____ RECORDS TO PROCESS
/-- **H2 · collisions by Cauchy–Schwarz.**  A word-uniform family `Φ` of `M` words of length `T ≥ a` from a rung
`(v, x)` with `2^a ≥ 6n²` has `≥ M²/(2n²)` ordered prefix-distinct pairs whose length-`a` prefixes carry
`(v, x)` to the same ordered pair.  Cf. `WordCollisions.card_sq_le_card_mul_card_sameImage`. -/
theorem H2_collisions : ∀ (n T a : ℕ) (μ : Fin 3 → Equiv.Perm (Fin n)) (v x : Fin n) (Φ : Finset (List (Fin 3))),
    (∀ w ∈ Φ, w.length = T) → a ≤ T →
    (∀ α : List (Fin 3), α.length = a → 2 ^ a * (Φ.filter (fun w => w.take a = α)).card ≤ 3 * Φ.card) →
    6 * n ^ 2 ≤ 2 ^ a →
    Φ.card ^ 2 ≤ 2 * n ^ 2 * ((Φ ×ˢ Φ).filter (fun w => w.1.take a ≠ w.2.take a ∧
      (w.1.take a).foldl (fun v b => μ b v) v = (w.2.take a).foldl (fun v b => μ b v) v ∧
      (w.1.take a).foldl (fun v b => μ b v) x = (w.2.take a).foldl (fun v b => μ b v) x)).card := by
  sorry

/-- **H3 · a GOOD colliding pair is a clean `R`-free closed rung walk (twin type).**  Two distinct reduced words
`β ≠ β'` of length `a` carrying `(v, x)` to the same ordered pair, with `R`-free trajectories and all rungs
`{v·β_s, x·β_s}`, `{v·β'_t, x·β'_t}` pairwise equal-or-disjoint, give the core conclusion with `k + 1 ≤ 2a`
(trim common prefix/suffix as in `TwinSupply.cyclic_of_collision`, then `SameColourTip.twin_cleanWalk`). -/
theorem H3_goodCollision_cleanWalk : ∀ (n a : ℕ) (μ : Fin 3 → Equiv.Perm (Fin n)) (R : Finset (Fin n))
    (v x : Fin n) (β β' : List (Fin 3)), (∀ b, μ b * μ b = 1) → v ≠ x → β.length = a → β'.length = a → β ≠ β' →
    List.IsChain (· ≠ ·) β → List.IsChain (· ≠ ·) β' →
    β.foldl (fun v b => μ b v) v = β'.foldl (fun v b => μ b v) v → β.foldl (fun v b => μ b v) x = β'.foldl (fun v b => μ b v) x →
    (∀ t ≤ a, (β.take t).foldl (fun v b => μ b v) v ∉ R ∧ (β.take t).foldl (fun v b => μ b v) x ∉ R ∧
      (β'.take t).foldl (fun v b => μ b v) v ∉ R ∧ (β'.take t).foldl (fun v b => μ b v) x ∉ R) →
    (∀ γ γ' : List (Fin 3), (γ = β ∨ γ = β') → (γ' = β ∨ γ' = β') → ∀ s ≤ a, ∀ t ≤ a,
      ((γ.take s).foldl (fun v b => μ b v) v = (γ'.take t).foldl (fun v b => μ b v) v ∧
          (γ.take s).foldl (fun v b => μ b v) x = (γ'.take t).foldl (fun v b => μ b v) x) ∨
        ((γ.take s).foldl (fun v b => μ b v) v = (γ'.take t).foldl (fun v b => μ b v) x ∧
          (γ.take s).foldl (fun v b => μ b v) x = (γ'.take t).foldl (fun v b => μ b v) v) ∨
        ((γ.take s).foldl (fun v b => μ b v) v ≠ (γ'.take t).foldl (fun v b => μ b v) v ∧
          (γ.take s).foldl (fun v b => μ b v) v ≠ (γ'.take t).foldl (fun v b => μ b v) x ∧
          (γ.take s).foldl (fun v b => μ b v) x ≠ (γ'.take t).foldl (fun v b => μ b v) v ∧
          (γ.take s).foldl (fun v b => μ b v) x ≠ (γ'.take t).foldl (fun v b => μ b v) x)) →
    ∃ (k : ℕ) (p q : Fin (k + 1) → Fin n) (col : Fin (k + 1) → Fin 3), (∀ i, p i ≠ q i) ∧
      (∀ i, (μ (col i) (p i) = p (i + 1) ∧ μ (col i) (q i) = q (i + 1)) ∨ (μ (col i) (p i) = q (i + 1) ∧ μ (col i) (q i) = p (i + 1))) ∧
      (∀ i, col i ≠ col (i + 1)) ∧
      (∀ i j, (p i = p j ∧ q i = q j) ∨ (p i = q j ∧ q i = p j) ∨ (p i ≠ p j ∧ p i ≠ q j ∧ q i ≠ p j ∧ q i ≠ q j)) ∧
      (∀ i, p i ∉ R ∧ q i ∉ R) ∧ k + 1 ≤ 2 * a := by
  sorry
________
§ YOUR TASK
Gather from the records above every line containing the string "Perm".

§ SOLUTION FOR THIS TASK
theorem H2_collisions : ∀ (n T a : ℕ) (μ : Fin 3 → Equiv.Perm (Fin n)) (v x : Fin n) (Φ : Finset (List (Fin 3))),
theorem H3_goodCollision_cleanWalk : ∀ (n a : ℕ) (μ : Fin 3 → Equiv.Perm (Fin n)) (R : Finset (Fin n))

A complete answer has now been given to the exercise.